Out-of-pocket spending for long-term care is much lower than the Four Horsemen acknowledge. CMS reports OOPS for 2014 as 26.5 for nursing homes and only 8.9 percent for home health care costs. See “LTC Bullet: So What If the Government Pays for Most LTC?, 2014 Data Update,” Friday, December 11, 2015. What’s more, half of what CMS reports as OOPS is actually spend-through of income, mostly from Social Security, by people already on Medicaid. So what? It’s still people spending their own money for their care, isn’t it? Yes, but two critical points apply. First, Social Security may have to cut back substantially on benefit payments someday, which would throw Medicaid programs and LTC providers that depend on Medicaid into financial chaos. Second, heirs don’t count on getting their parents’ income, which ends when they die. So expenditure of income for long-term care does not disincentivize taking advantage of Medicaid. But Medicaid does provide free inheritance insurance for heirs by protecting substantial assets, making qualification for Medicaid very desirable. That’s why Medicaid crowds out all forms of private LTC financing.
The Red Herring of Affordability
Its critics say LTC insurance is unaffordable. But affordability is relative. Early policies were underpriced and their purchasers got a great deal. LTCI is still a good deal--even after premium increases forced on the industry by irresponsible government monetary policy made interest rates too artificially low to grow reserves adequately. So, blame the culprit (government) and not the victim (LTCI).

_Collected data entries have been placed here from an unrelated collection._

import Literature.NumberTheory.GaloisRepresentations.HomDualReadoutLocal
import Literature.NumberTheory.GaloisRepresentations.SpectralOrdQ
import Literature.NumberTheory.GaloisRepresentations.BlochKatoSelmerGroup
import Literature.NumberTheory.GaloisRepresentations.GaloisCohomologyInfResProofs
import Literature.NumberTheory.GaloisRepresentations.AbsGaloisGroupProofs
import HarnessLib

/-!
# Unramified classes are read off from unit-valued maps (`F5` of the presentation road, local form)

Topic `NumberTheory/GaloisRepresentations`; namespace `Literature.NumberTheory.GaloisRepresentations.HomDual`.
Theorems (and two plumbing lemmas on `k^nr`); no named fact, no instance, no `sorry`.  Sequel to
`HomDualValuationSplitting` (generic valuation splitting), `HomDualReadoutNaturality` (`δ₀` vs restriction),
`SpectralOrdQ` (`ord : k̄ˣ → ℚ`).

Let `k` be a nonarchimedean local field of characteristic `0`, `0 → X → P → Z → 0` a presentation of a finite
`n`-torsion Galois module `Z` by a permutation module `P` (basis `e` permuted through a `Γ_k`-set `β`) which is
UNRAMIFIED (`I_k = galUnr k` fixes `β` pointwise), and `h : X → k̄ˣ` equivariant whose class
`δ₀ h ∈ H¹(k, Hom_ℤ(Z, k̄ˣ))` is unramified (dies on `k^nr`).  Then (`exists_unitValued_of_unramified`) there is an
equivariant `h' : X → k̄ˣ` with the same `δ₀` and `ord (h' x) = 0` for all `x`, i.e. `h'` takes values in the units
of `𝒪_{k̄}`.  Proof: over `k^nr` the class vanishes (`map_res_dualδ₀_eq`), so `ι' ∘ h = q' ∘ i` for an equivariant
`q' : P → \overline{k^nr}ˣ` (`dualδ₀_eq_zero_iff`); its values on the basis are `Γ_{k^nr}`-fixed, hence (pulled back
along `k̄ ≃ \overline{k^nr}`) lie in `k^nr`, where `ord` is integral (`SpectralOrdQ`); the generic valuation splitting
`exists_unitValued_dualδ₀_eq` then corrects `h` by an equivariant monomial homomorphism.  This is the local input
making the idèle-valued map of the presentation road a genuine idèle (unit components off a finite set).

References: Milne, *Arithmetic Duality Theorems* I §2, I Lemma 4.13 (proof), I §4; Serre, *Local Fields* IV §4.
-/

noncomputable section

namespace Literature.NumberTheory.GaloisRepresentations

open Function ContRepresentation Field

/-! ## §1 Plumbing on `k^nr ⊆ k̄` -/

namespace IsNonarchimedeanLocalField

open IntermediateField Literature.AnabelianGeometry.AbsoluteAnabelian

variable (k : Type) [Field k] [ValuativeRel k] [TopologicalSpace k] [IsNonarchimedeanLocalField k]

omit [TopologicalSpace k] [IsNonarchimedeanLocalField k] in
/-- **`k^nr / k` is normal** (it is stable under `Γ_k`, `smul_mem_maxUnramified`). [cite: SerreLocalFields1979, IV §4] -/
theorem normal_maxUnramified : Normal k (maxUnramified k) := by
  rw [IntermediateField.normal_iff_forall_map_le']
  intro σ x hx
  obtain ⟨y, hy, rfl⟩ := (IntermediateField.mem_map _).1 hx
  have := smul_mem_maxUnramified ((absoluteGaloisGroup.toAlgEquiv k).symm σ) hy
  rwa [absoluteGaloisGroup.smul_def, MulEquiv.apply_symm_apply] at this

/-- `Γ_{k^nr} → Γ_k` lands in the inertia group `I_k = Gal(k̄/k^nr)`. [cite: SerreLocalFields1979, IV §4 Cor. 2 to Prop. 16] -/
theorem absGaloisRestrict_mem_galUnr (σ : absoluteGaloisGroup (maxUnramified k)) :
    absGaloisRestrict k (maxUnramified k) σ ∈ galUnr k := by
  haveI := normal_maxUnramified k
  rw [galUnr_eq_absInertia, mem_absInertia_iff_forall_mem_maxUnramified]
  exact (mem_absGaloisFixingSubgroup_iff (maxUnramified k) _).1
    (absGaloisRestrict_mem_absGaloisFixingSubgroup k (maxUnramified k) σ)

/-- `Γ_{k^nr} → Γ_k` maps ONTO the inertia group `I_k = Gal(k̄/k^nr)`. [cite: SerreLocalFields1979, IV §4 Cor. 2 to Prop. 16] -/
theorem exists_absGaloisRestrict_eq_of_mem_galUnr {τ : absoluteGaloisGroup k} (hτ : τ ∈ galUnr k) :
    ∃ σ : absoluteGaloisGroup (maxUnramified k), absGaloisRestrict k (maxUnramified k) σ = τ := by
  haveI := normal_maxUnramified k
  rw [galUnr_eq_absInertia, mem_absInertia_iff_forall_mem_maxUnramified] at hτ
  exact exists_absGaloisRestrict_eq k (maxUnramified k) τ ((mem_absGaloisFixingSubgroup_iff (maxUnramified k) τ).2 hτ)

/-- **Descent from `\overline{k^nr}` to `k^nr`**: an element of `\overline{k^nr}` fixed by `Γ_{k^nr}`, pulled back
along `k̄ ≃ \overline{k^nr}`, lies in `k^nr ⊆ k̄` (char. `0`). [cite: SerreLocalFields1979, IV §4 Cor. 2 to Prop. 16] -/
theorem absClosureEquiv_symm_mem_maxUnramified [CharZero k] {y : AlgebraicClosure (maxUnramified k)}
    (hy : ∀ σ : absoluteGaloisGroup (maxUnramified k), σ • y = y) :
    (absClosureEquiv k (maxUnramified k)).symm y ∈ maxUnramified k := by
  refine mem_maxUnramified_of_forall_galUnr k fun τ hτ => ?_
  obtain ⟨σ, rfl⟩ := exists_absGaloisRestrict_eq_of_mem_galUnr k hτ
  apply (absClosureEmbedding k (maxUnramified k)).toRingHom.injective
  change absClosureEmbedding k (maxUnramified k) _ = absClosureEmbedding k (maxUnramified k) _
  rw [absGaloisRestrict_apply_smul, absClosureEmbedding_absClosureEquiv_symm, hy]

end IsNonarchimedeanLocalField

/-! ## §2 Unramified classes come from unit-valued maps -/

namespace HomDual

open Literature.Algebra.Homology Literature.Algebra.Homology.DiscreteRep HomPermutation DiscreteGaloisModule
  IsNonarchimedeanLocalField Literature.AnabelianGeometry.AbsoluteAnabelian

variable {k : Type} [Field k] [ValuativeRel k] [TopologicalSpace k] [IsNonarchimedeanLocalField k] [CharZero k]
variable {X VP Z : Type}
  [AddCommGroup X] [TopologicalSpace X] [DiscreteTopology X] [Module.Finite ℤ X]
  [AddCommGroup VP] [TopologicalSpace VP] [DiscreteTopology VP] [Module.Finite ℤ VP]
  [AddCommGroup Z] [TopologicalSpace Z] [DiscreteTopology Z] [Module.Finite ℤ Z]
variable {ρX : DiscreteGaloisModule k X} {ρP : DiscreteGaloisModule k VP} {ρZ : DiscreteGaloisModule k Z}
  {i : ρX.toContRepresentation →ⁱL ρP.toContRepresentation}
  {p : ρP.toContRepresentation →ⁱL ρZ.toContRepresentation}
variable {β : Type} [MulAction (absoluteGaloisGroup k) β] (e : Module.Basis β ℤ VP)

/-- The values `u` of `k̄ˣ` lying in `k^nr`, an additive subgroup of the carrier (a `ℤ`-submodule).
[cite: SerreLocalFields1979, IV §4] -/
def unrValued (k : Type) [Field k] [ValuativeRel k] [TopologicalSpace k] [IsNonarchimedeanLocalField k] :
    Submodule ℤ (UnitsCarrier k) :=
  AddSubgroup.toIntSubmodule
    { carrier := {u | (unitsVal k u : AlgebraicClosure k) ∈ maxUnramified k}
      add_mem' := fun {u v} hu hv => by
        change ((unitsVal k (u + v) : (AlgebraicClosure k)ˣ) : AlgebraicClosure k) ∈ maxUnramified k
        rw [unitsVal_add, Units.val_mul]
        exact mul_mem hu hv
      zero_mem' := by
        change ((unitsVal k 0 : (AlgebraicClosure k)ˣ) : AlgebraicClosure k) ∈ maxUnramified k
        rw [show unitsVal k 0 = 1 from rfl, Units.val_one]
        exact one_mem _
      neg_mem' := fun {u} hu => by
        change ((unitsVal k (-u) : (AlgebraicClosure k)ˣ) : AlgebraicClosure k) ∈ maxUnramified k
        rw [show unitsVal k (-u) = (unitsVal k u)⁻¹ from rfl, Units.val_inv_eq_inv_val]
        exact inv_mem hu }

omit [CharZero k] in
/-- Membership in `unrValued`. [cite: SerreLocalFields1979, IV §4] -/
theorem mem_unrValued_iff (u : UnitsCarrier k) :
    u ∈ unrValued k ↔ (unitsVal k u : AlgebraicClosure k) ∈ maxUnramified k := Iff.rfl

/-- **Unramified classes are read off from unit-valued maps.**  Let `0 → X → P → Z → 0` be short exact over a
nonarchimedean local field `k` of characteristic `0`, `P` with a permuted basis `e` on which the inertia group
`I_k = galUnr k` acts trivially (an unramified permutation module), `Z` killed by `n ≠ 0`, and `h : X → k̄ˣ` equivariant
with `δ₀ h` unramified.  Then some equivariant `h' : X → k̄ˣ` has the same `δ₀` and values of valuation `0`.
[cite: MilneADT2006, I Lemma 4.13 (proof), I §4] [cite: SerreLocalFields1979, IV §4] -/
theorem exists_unitValued_of_unramified (hS : IsSES (toTopRepHom ρX ρP i) (toTopRepHom ρP ρZ p))
    {n : ℕ} (hn : n ≠ 0) (hZ : ∀ z : Z, n • z = 0) (he : PermutedBasis k ρP e)
    (hstab : ∀ b : β, galUnr k ≤ MulAction.stabilizer (absoluteGaloisGroup k) b)
    (h : (homGaloisModule ρX (units k)).toTopRep.ρ.invariants)
    (hunr : dualδ₀ ρX ρP ρZ (units k) i p hS (baer_unitsCarrier k) h ∈
      (homGaloisModule ρZ (units k)).unramifiedSubgroup 1) :
    ∃ h' : (homGaloisModule ρX (units k)).toTopRep.ρ.invariants,
      dualδ₀ ρX ρP ρZ (units k) i p hS (baer_unitsCarrier k) h' = dualδ₀ ρX ρP ρZ (units k) i p hS (baer_unitsCarrier k) h ∧
      ∀ x : X, ordQ k ((show X →ₗ[ℤ] UnitsCarrier k from (h'.1 : DiscreteRep.HomCarrier X (UnitsCarrier k))) x) = 0 := by
  classical
  -- notation: `k' = k^nr` as a field, `ι : k̄ → k̄'`, `ι⁻¹`
  haveI : Normal k (maxUnramified k) := normal_maxUnramified k
  -- Step 1: over `k'` the class of the transferred map `ι ∘ h` vanishes
  have h1 : dualδ₀ (ρX.restrictField (maxUnramified k)) (ρP.restrictField (maxUnramified k))
      (ρZ.restrictField (maxUnramified k)) (units (maxUnramified k))
      (restrictIntertwining ρX ρP i) (restrictIntertwining ρP ρZ p) (isSES_restrict ρX ρP ρZ hS)
      (baer_unitsCarrier (maxUnramified k))
      (transferInvariant ρX (units k) (units (maxUnramified k)) (unitsTransfer k (maxUnramified k)) h) = 0 := by
    rw [← map_res_dualδ₀_eq ρX ρP ρZ (units k) (units (maxUnramified k)) (unitsTransfer k (maxUnramified k)) i p hS
      (baer_unitsCarrier k) (baer_unitsCarrier (maxUnramified k)) h,
      (DiscreteGaloisModule.mem_unramifiedSubgroup_iff _ _ _).1 hunr, map_zero]
  -- Step 2: an equivariant extension `q'` of `ι ∘ h` to `P` over `k'`
  obtain ⟨q', hq'⟩ := (dualδ₀_eq_zero_iff _ _ _ _ _ _ _ _ _).1 h1
  set Q' : VP →ₗ[ℤ] UnitsCarrier (maxUnramified k) :=
    (show VP →ₗ[ℤ] UnitsCarrier (maxUnramified k) from
      (q'.1 : DiscreteRep.HomCarrier VP (UnitsCarrier (maxUnramified k)))) with hQ'def
  have hQ'h : ∀ x : X, Q' (i x) = unitsTransferAddHom k (maxUnramified k)
      ((show X →ₗ[ℤ] UnitsCarrier k from (h.1 : DiscreteRep.HomCarrier X (UnitsCarrier k))) x) := fun x => by
    have hx := LinearMap.congr_fun (congrArg (fun F : DiscreteRep.HomCarrier X (UnitsCarrier (maxUnramified k)) =>
      (show X →ₗ[ℤ] UnitsCarrier (maxUnramified k) from F)) hq') x
    rw [coe_transferInvariant] at hx
    exact hx.symm
  -- Step 3: the values of `q'` on the basis are `Γ_{k'}`-fixed (inertia fixes `β`)
  have hfix : ∀ (b : β) (σ : absoluteGaloisGroup (maxUnramified k)),
      units (maxUnramified k) σ (Q' (e b)) = Q' (e b) := fun b σ => by
    have hinv := (mem_invariants_iff (ρP.restrictField (maxUnramified k)) (units (maxUnramified k)) q'.1).1 q'.2 σ (e b)
    have hb : (ρP.restrictField (maxUnramified k)) σ (e b) = e b := by
      rw [GaloisRep.restrictField_apply, he]
      exact congrArg e (MulAction.mem_stabilizer_iff.1 (hstab b (absGaloisRestrict_mem_galUnr k σ)))
    rw [hb] at hinv
    exact hinv.symm
  -- Step 4: pull the values back to `k̄ˣ`; they lie in `k^nr`
  let a : β → (AlgebraicClosure k)ˣ := fun b =>
    Units.map ((absClosureEquiv k (maxUnramified k)).symm : AlgebraicClosure (maxUnramified k) →* AlgebraicClosure k)
      (unitsVal (maxUnramified k) (Q' (e b)))
  have ha_mem : ∀ b, ((a b : (AlgebraicClosure k)ˣ) : AlgebraicClosure k) ∈ maxUnramified k := fun b => by
    change (absClosureEquiv k (maxUnramified k)).symm
      ((unitsVal (maxUnramified k) (Q' (e b)) : (AlgebraicClosure (maxUnramified k))ˣ) : AlgebraicClosure _) ∈ _
    refine absClosureEquiv_symm_mem_maxUnramified k fun σ => ?_
    rw [← Units.coe_smul, ← unitsVal_apply, hfix b σ]
  have ha_transfer : ∀ b, unitsTransferAddHom k (maxUnramified k) (UnitsCarrier.ofUnits (a b)) = Q' (e b) := fun b => by
    apply unitsVal_injective (maxUnramified k)
    apply Units.ext
    rw [unitsVal_unitsTransferAddHom, unitsVal_ofUnits, Units.coe_map, MonoidHom.coe_coe]
    change absClosureEmbedding k (maxUnramified k) ((absClosureEquiv k (maxUnramified k)).symm _) = _
    rw [absClosureEmbedding_absClosureEquiv_symm]
  let q : VP →ₗ[ℤ] UnitsCarrier k := e.constr ℤ fun b => UnitsCarrier.ofUnits (a b)
  have hq_transfer : ∀ y : VP, unitsTransferAddHom k (maxUnramified k) (q y) = Q' y := by
    intro y
    have hlin : (unitsTransferAddHom k (maxUnramified k)).toIntLinearMap ∘ₗ q = Q' := by
      refine e.ext fun b => ?_
      rw [LinearMap.comp_apply, Module.Basis.constr_basis]
      exact ha_transfer b
    exact LinearMap.congr_fun hlin y
  -- `q` extends `h` along `i` (`ι` is injective)
  have hq : ∀ x : X, q (i x) = (show X →ₗ[ℤ] UnitsCarrier k from (h.1 : DiscreteRep.HomCarrier X (UnitsCarrier k))) x :=
    fun x => by
    apply unitsVal_injective k
    have h2 := hq_transfer (i x)
    rw [hQ'h x] at h2
    have h3 := congrArg (unitsVal (maxUnramified k)) h2
    rw [unitsVal_unitsTransferAddHom, unitsVal_unitsTransferAddHom] at h3
    exact Units.ext ((absClosureEmbedding k (maxUnramified k)).injective (congrArg (fun u : (AlgebraicClosure _)ˣ =>
      (u : AlgebraicClosure (maxUnramified k))) h3))
  -- the values of `q` lie in `k^nr`, hence have integral valuation
  have hrange : ∀ y : VP, q y ∈ unrValued k := by
    have hle : LinearMap.range q ≤ unrValued k := by
      rw [Module.Basis.constr_range, Submodule.span_le]
      rintro _ ⟨b, rfl⟩
      exact ha_mem b
    exact fun y => hle (LinearMap.mem_range_self q y)
  have hint : ∀ y : VP, ∃ m : ℤ, (m : ℚ) = ordQ k (q y) := fun y => exists_int_cast_eq_ordQ k (hrange y)
  -- Step 5: valuation splitting
  obtain ⟨ϖ, hϖΓ, hϖ⟩ := exists_ordQ_eq_one k
  exact exists_unitValued_dualδ₀_eq (ordQ k) (ordQ_smul k) e hS (baer_unitsCarrier k) hn hZ he ϖ hϖΓ hϖ h q hq hint

/-- The unit-valued refinement in terms of absolute values: `‖h' x‖ = 1` for all `x`.
[cite: MilneADT2006, I Lemma 4.13 (proof), I §4] -/
theorem exists_algNorm_eq_one_of_unramified (hS : IsSES (toTopRepHom ρX ρP i) (toTopRepHom ρP ρZ p))
    {n : ℕ} (hn : n ≠ 0) (hZ : ∀ z : Z, n • z = 0) (he : PermutedBasis k ρP e)
    (hstab : ∀ b : β, galUnr k ≤ MulAction.stabilizer (absoluteGaloisGroup k) b)
    (h : (homGaloisModule ρX (units k)).toTopRep.ρ.invariants)
    (hunr : dualδ₀ ρX ρP ρZ (units k) i p hS (baer_unitsCarrier k) h ∈
      (homGaloisModule ρZ (units k)).unramifiedSubgroup 1) :
    ∃ h' : (homGaloisModule ρX (units k)).toTopRep.ρ.invariants,
      dualδ₀ ρX ρP ρZ (units k) i p hS (baer_unitsCarrier k) h' = dualδ₀ ρX ρP ρZ (units k) i p hS (baer_unitsCarrier k) h ∧
      ∀ x : X, algNorm k (unitsVal k
        ((show X →ₗ[ℤ] UnitsCarrier k from (h'.1 : DiscreteRep.HomCarrier X (UnitsCarrier k))) x) : AlgebraicClosure k) = 1 := by
  obtain ⟨h', hδ, hord⟩ := exists_unitValued_of_unramified e hS hn hZ he hstab h hunr
  exact ⟨h', hδ, fun x => (ordQ_eq_zero_iff k _).1 (hord x)⟩

end HomDual

end Literature.NumberTheory.GaloisRepresentations

end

Furthermore, LTCI affordability should be measured against the real risk of catastrophic LTC expenditures. But government also took real LTC risk off the table by making Medicaid the de facto catastrophic coverage plan for most Americans, including the rich according to analysts at the Chicago Fed. It’s no wonder people remain in denial about LTC and think long-term care insurance is unaffordable. Since 1965, most have successfully ignored the risk, waited to see if they ever need expensive extended care and, if and when they do, transfer most of the cost to the government thus indemnifying and desensitizing the next generation to LTC risk.
We Already Have a Back End Government Program for Long-Term Care So Give It a Chance to Work
It’s called Medicaid. It was conceived as a safety net to care for people who were unable to care for themselves: the truly needy. It was supposed to protect only those with too little income and assets to manage on their own. But Medicaid transformed in time into the dominant payer for most Americans in need of expensive long-term care. We need to give Medicaid back to the poor, eliminate the eligibility loopholes abused by the affluent, tighten eligibility in general, enforce estate recoveries, educate the public about Medicaid’s deficiencies and the benefits of private financing, support the LTC Partnership program, end the crowd-out of private financing alternatives, and unleash the power of free-market forces to save Medicaid and private long-term care insurance.
So, buck up, LTCI team. You not only have more to offer toward the solution of LTC financing than government; you’ll be the primary LTC financing source one day, when the bottom finally falls out of those doomed unfunded entitlement programs. Shake off your doldrums. Take your critics on, boldly. When the Four Horsemen point to the mote in LTCI's eye; hit them with the log in their own.